# Galaxy



## galaxy (Sep 27, 2008)

Hi folks
Anything & everything to do with wildcamping is for us! Why pay 4 it when it can be free - but we still respect the environment etc, etc.
We have been working as wardens on independent campsites for 7 years & bought a camper last year. We travel in the 4 months over winter, wildcamped last year, backpacked before that.
Anyone out there live in Som/Devon/C'wall & know for w-c spots ??


----------



## jimmnlizz (Sep 27, 2008)

Welcome aboard Galaxy, you will find out whatever you want answered on here!!!   There are a few of us based down in that area so it shouldn't be too long waiting for your info.    JIM


----------



## lenny (Sep 27, 2008)

Hiya,Galaxy,youre both welcome to the site,hope you enjoy your wildcamping adventure.
I,ve got a question for you already, saying as you are campsite wardens...Why is it that some residential sites can only be occupied for 8 months of the year, and some for 11 months of the year?, also do the same rules apply in Scotland?


----------



## messenger 2.5td (Sep 27, 2008)

*Campsite opening variations*

I might be able to throw some light on this one Lenny i am told because sites have apply to their local council for a licence the council will usually only grant a licence to cover the period March/Octotober although dependent on the tourist industry for example in the Lake District there are some sites open all year.The site where i went last weekend Stanwix Park at Silloth has a 12 month licence,Lowther Park at Penrith is open March/November several of the large commercial static holiday parks allow the caravan owners to visit during the daytime but they are not supposed to stay overnight out of season doubtless people do though can't blame themAndy


----------



## Deleted member 775 (Sep 28, 2008)

hi galaxy welcome you say you are camp wardens and then travel outa season brill, that would be just up our street. so you may be getting some questions from me. cannot help with down south wild camp spots


----------



## Deleted member 4053 (Sep 28, 2008)

welcome galaxy keep in touch a  great crowd on here
dont be shy

weez


----------



## wildman (Sep 28, 2008)

Welcome to the site, plenty of places to stop in the area, but most only one night at a time, longer stays would soon be noticed and the dreaded notices would go up. Local council always have a list of travellers sites which must be provided by law, never tried them myself.



lenny said:


> Hiya,Galaxy,youre both welcome to the site,hope you enjoy your wildcamping adventure.
> I,ve got a question for you already, saying as you are campsite wardens...Why is it that some residential sites can only be occupied for 8 months of the year, and some for 11 months of the year?, also do the same rules apply in Scotland?

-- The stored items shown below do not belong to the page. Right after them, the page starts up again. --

import Summits.ABC.ABC.Theorems.PlacewiseSzpiroSingleTowerSzpiroStubPotentiallyGoodOrdTwo
import Summits.ABC.ABC.Theorems.PlacewiseSzpiroSingleTowerSzpiroStubPotentiallyGoodTowerOdd
import Summits.ABC.ABC.Theorems.PlacewiseSzpiroSingleTowerSzpiroStubTwistTransferOdd
import Summits.ABC.ABC.Theorems.PlacewiseSzpiroSingleTowerSzpiroStubTwistTransferTwo
import Literature.NumberTheory.EllipticCurves.NeronLocalHeightCompletion
import Literature.NumberTheory.DiophantineGeometry.MinimalDiscriminantFactorizationProofs
import Literature.NumberTheory.DiophantineGeometry.ConductorFactorizationProofs
import Literature.NumberTheory.DiophantineGeometry.ConductorRadicalProofs
import HarnessLib

/-!
# Route PlaceCountSzpiro — dictionary lemma «DiscLeJHeight» (helper for crux stmt-ABC-25422)

The level-1 split of the line (route file, TWO-LAYER PLAN; critic idea-crit-6 on LINE 15) factors X1
`PlaceBudgetSzpiro` as `JHeightPlaceBudget` (a place budget for the height of `j(E)`: load-bearing, OPEN,
NOT attempted here) + `DiscLeJHeight` (`Δ_min` is bounded by the height of `j` up to a fixed power of the
conductor: Tate's algorithm bookkeeping). This file proves the dictionary half with explicit constants:
`minimalDiscriminantNorm_dvd_den_j_mul` — **`|Δ_min(E)| ∣ 2⁸ · den(j_E) · N_E⁵`** for every `E/ℚ`;
`log_minimalDiscriminantNorm_le_log_den_j` / `discLeJHeight` — `log |Δ_min| ≤ h(j) + 5 log N + 8 log 2`
(`h(j) = log den j`, resp. the route's `log max(|num j|, den j)`); `log_minimalDiscriminantNorm_le_budget_of_jHeight_le`
— per curve, `h(j) ≤ c^{ω(N)} (K log N + B)` (`c ≥ 1`) gives `log|Δ_min| ≤ c^{ω(N)} ((K+5) log N + (B + 8 log 2))`,
i.e. `JHeightPlaceBudget (c,K,B) ⟹ PlaceBudgetSzpiro (c, K+5, B + 8 log 2)` (the skeleton's `PlaceBudgetSzpiro_of`
with the dictionary stub discharged; stated unfolded, so no registered decl is concluded under a hypothesis).

Proof, place by place (`DiscLeJHeight.localBound`: **`e_v ≤ δ_v + 5 f_v + 8·[p = 2]`** with `e_v = ord_v Δ_min`,
`δ_v = ord_p den(j) ≥ max(0, −ord_p j)`): good: `e_v = 0`; multiplicative: `|j|_v = exp(e_v)`
(`valuation_j_eq_exp_ordMinimalDiscriminant_of_hasMultiplicativeReductionAt`, `valuation_eq_exp_neg_padicValRat`);
additive with `j` integral: `m_v ≤ 9` components and Ogg's formula give `e_v ≤ f_v + 8 ≤ 5 f_v` at odd `p`,
`e_v ≤ 18` at `p = 2` (tree Tate-algorithm lemmas of `SingleTowerSzpiroLine`); additive with `ord_p j < 0`: at odd
`p` the twist by `p*` is multiplicative with the same `j` and `e_v ≤ e_v(E ⊗ χ_{p*}) + 6 = δ_v + 6`
(`conductorExponent_twistModel_pstar_eq_one`, `ordMinimalDiscriminant_le_twist_add_six`); at `p = 2`,
`E ≅ T^{(d)}` (Tate normal form, `4 ∤ d`) has `(f, e) = (4, ν+12)` or `(6, ν+18)`, `ν = −ord_2 j ≤ δ_v`
(`kodairaSymbolAt_and_ordMinimalDiscriminant_of_emod_four_eq_three/two`). Summing exponents
(`factorization_minimalDiscriminantNorm_holds`, `factorization_conductorNorm_holds`) gives the divisibility.

HONESTY (D-0139/D-0140). A dictionary lemma (Silverman AEC VII.5.1, VIII.8; ATAEC IV.9.4, Table 4.1,
IV.10–IV.11) at abc distance 0: NOT X1 (`PlaceBudgetSzpiro`, OPEN, 0 seats — all difficulty sits in the
`j`-height budget), NOT A-PS («NOT abc — POLY-SZPIRO(E)»), NOT abc; typed ≠ proved beyond the statements
below. No `sorry`, no new axiom, no `def`.
-/

noncomputable section
import Summits.AnomalousDissipation.AnomalousDissipation.Theorems.BaireTransferDenseLoudDesignerForcesErgodicLine
import Literature.Analysis.FunctionSpaces.TorusClassicalNSUniqueness
import Literature.Analysis.FunctionSpaces.TorusFourierCalculus
import Literature.Analysis.FluidPDE.NSStrongSolutions2D
import Literature.Analysis.FluidPDE.StatisticalSolutionProofs
import HarnessLib

/-!
# Stub `stub_phaseOfCompactLimits` of the line `SketchIdeator2` (card `separatrix-flux-pinning`),
# helper file A: `L²`/`Ḣ¹` bookkeeping on `T³` and the phase space `H`
# (crux `MarginalStabilityChain.ChainRealisation`, stmt-AnomalousDissipation-14249)

Elementary inequalities used by the construction of the NS phase from compact limits of
time-translates (`…StubPhaseOfCompactLimits.lean`):

* the `δ`-Young form of the triangle inequality `‖p‖² ≤ (1+δ)‖q‖² + (1+δ⁻¹)‖p-q‖²`, integrated:
  `∫‖f‖² ≤ (1+δ)∫‖g‖² + (1+δ⁻¹)∫‖f-g‖²` and `‖∇f‖₂² ≤ (1+δ)‖∇g‖₂² + (1+δ⁻¹)‖∇(f-g)‖₂²`
  (`gradNormSq = ∫ ∑ᵢ ‖∂ᵢ·‖²`, `Torus.partialDeriv_sub`), whence the two-out-of-three inequalities
  (`δ = 1`) and the continuity of `‖∇·‖₂²` along `Ḣ¹`-convergent sequences of smooth fields;
* time continuity in `L²` and `Ḣ¹` of a jointly smooth field on `[0,∞) × T³` (tube lemma
  `Torus.IsSmoothSpaceTimeOn.eventually_norm_sub_lt` for the field and its partial derivatives);
* the phase space `H = Torus.energySpace (Fin 3)` (`Hsp`, representatives `rep`): the `H`-distance is
  the `L²`-distance of representatives, a.e.-equal representatives give equal states, smooth
  solenoidal mean-zero fields have classes in `H`, and the enstrophy observable of a state
  represented by a smooth field is its classical `‖∇·‖₂²`.

References: C. Foias, O. Manley, R. Rosa, R. Temam, *Navier–Stokes Equations and Turbulence*
(CUP 2001), Ch. III §2, Ch. IV §1; P. Constantin, C. Foias, *Navier–Stokes Equations* (1988), Ch. 4.
-/

set_option linter.dupNamespace false

noncomputable section

open MeasureTheory Set Filter Topology
open scoped InnerProductSpace
open Literature.Analysis.FunctionSpaces Literature.Analysis.FunctionSpaces.Torus
open Literature.Analysis.FluidPDE

namespace Summit.AnomalousDissipation.AnomalousDissipation.Theorems.ChainRealisation.SeparatrixFluxPinning

open Summit.AnomalousDissipation.AnomalousDissipation.Theorems.DenseLoudDesignerForces.Ergodic
open Literature.Analysis.FluidPDE.Torus

/-! ## `δ`-Young inequalities in `L²` and `Ḣ¹` -/

/-- Pointwise `δ`-Young form of the triangle inequality in a seminormed group:
`‖p‖² ≤ (1+δ)‖q‖² + (1+δ⁻¹)‖p - q‖²` for `δ > 0`. -/
theorem phaseCL_norm_sq_le_delta {G : Type*} [SeminormedAddCommGroup G] (p q : G) {δ : ℝ}
    (hδ : 0 < δ) : ‖p‖ ^ 2 ≤ (1 + δ) * ‖q‖ ^ 2 + (1 + δ⁻¹) * ‖p - q‖ ^ 2 := by
  have h1 : ‖p‖ ≤ ‖q‖ + ‖p - q‖ := norm_le_norm_add_norm_sub' p q
  have h2 : ‖p‖ ^ 2 ≤ (‖q‖ + ‖p - q‖) ^ 2 := pow_le_pow_left₀ (norm_nonneg _) h1 2
  have h3 : (‖q‖ + ‖p - q‖) ^ 2 ≤ (1 + δ) * ‖q‖ ^ 2 + (1 + δ⁻¹) * ‖p - q‖ ^ 2 := by
    have key : (1 + δ) * ‖q‖ ^ 2 + (1 + δ⁻¹) * ‖p - q‖ ^ 2 - (‖q‖ + ‖p - q‖) ^ 2 =
        (δ * ‖q‖ - ‖p - q‖) ^ 2 / δ := by
      field_simp
      ring
    have h4 : 0 ≤ (δ * ‖q‖ - ‖p - q‖) ^ 2 / δ := div_nonneg (sq_nonneg _) hδ.le
    linarith
  exact h2.trans h3

/-- `∫‖f‖² ≤ (1+δ)∫‖g‖² + (1+δ⁻¹)∫‖f - g‖²` for continuous fields on `T³`. -/
theorem phaseCL_integral_norm_sq_le_delta {f g : UnitAddTorus (Fin 3) → EuclideanSpace ℝ (Fin 3)} (hf : Continuous f) (hg : Continuous g)
    {δ : ℝ} (hδ : 0 < δ) :
    ∫ x, ‖f x‖ ^ 2 ≤ (1 + δ) * (∫ x, ‖g x‖ ^ 2) + (1 + δ⁻¹) * ∫ x, ‖f x - g x‖ ^ 2 := by
  have hig : Integrable (fun x => ‖g x‖ ^ 2) volume := (hg.norm.pow 2).integrable_unitAddTorus
  have hid : Integrable (fun x => ‖f x - g x‖ ^ 2) volume :=
    ((hf.sub hg).norm.pow 2).integrable_unitAddTorus
  calc ∫ x, ‖f x‖ ^ 2 ≤ ∫ x, ((1 + δ) * ‖g x‖ ^ 2 + (1 + δ⁻¹) * ‖f x - g x‖ ^ 2) :=
        integral_mono_of_nonneg (Eventually.of_forall fun x => sq_nonneg _)
          ((hig.const_mul _).add (hid.const_mul _))
          (Eventually.of_forall fun x => phaseCL_norm_sq_le_delta (f x) (g x) hδ)
    _ = (1 + δ) * (∫ x, ‖g x‖ ^ 2) + (1 + δ⁻¹) * ∫ x, ‖f x - g x‖ ^ 2 := by
        rw [integral_add (hig.const_mul _) (hid.const_mul _), integral_const_mul, integral_const_mul]

/-- Partial derivatives of a difference of smooth fields, pointwise (`Torus.partialDeriv_sub`). -/
theorem phaseCL_partialDeriv_sub_apply {f g : UnitAddTorus (Fin 3) → EuclideanSpace ℝ (Fin 3)} (hf : IsSmooth f) (hg : IsSmooth g)
    (i : Fin 3) (x : UnitAddTorus (Fin 3)) :
    partialDeriv i (fun y => f y - g y) x = partialDeriv i f x - partialDeriv i g x :=
  congrFun (partialDeriv_sub (hf.isContDiff (by simp)) (hg.isContDiff (by simp)) i) x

Sites have a fixed season to rest the grass, and allow wardens to get away, owner wardened site usually stay open longer because they don't have wages to pay in the quiet season.


----------



## galaxy (Oct 3, 2008)

Nice to meet a fellow traveller from Devon! We have found a few places for 1 nighter stops too but don't want to muck things up by using them for too long - we're from Somerset where things are more laid back - dosn't seem like you can get away with much round here!! Didn't know about the required council list, Shall investigate but wonder about maybe conflict of interests on the traveller/site front. (have to keep the hol. money coming in!)


----------



## galaxy (Oct 3, 2008)

Hi Lenny  (hey I like this chat its great)
Yeah as Messenger says it depends on the length of time of the license the site holds. The big commercial sites that we never use (!!) usually have a 11 month residential one but any site that caters for seasonal pitches will allow owners to b there march - oct. which gets around the 28 days  on 1 pitch rule.if youre prepared to pay for the 8 months. The real no argue way around?  Get a job as a Warden!!  { independent sites of course not Clubs. }  Not sure about Scotland - suspect it might be different


----------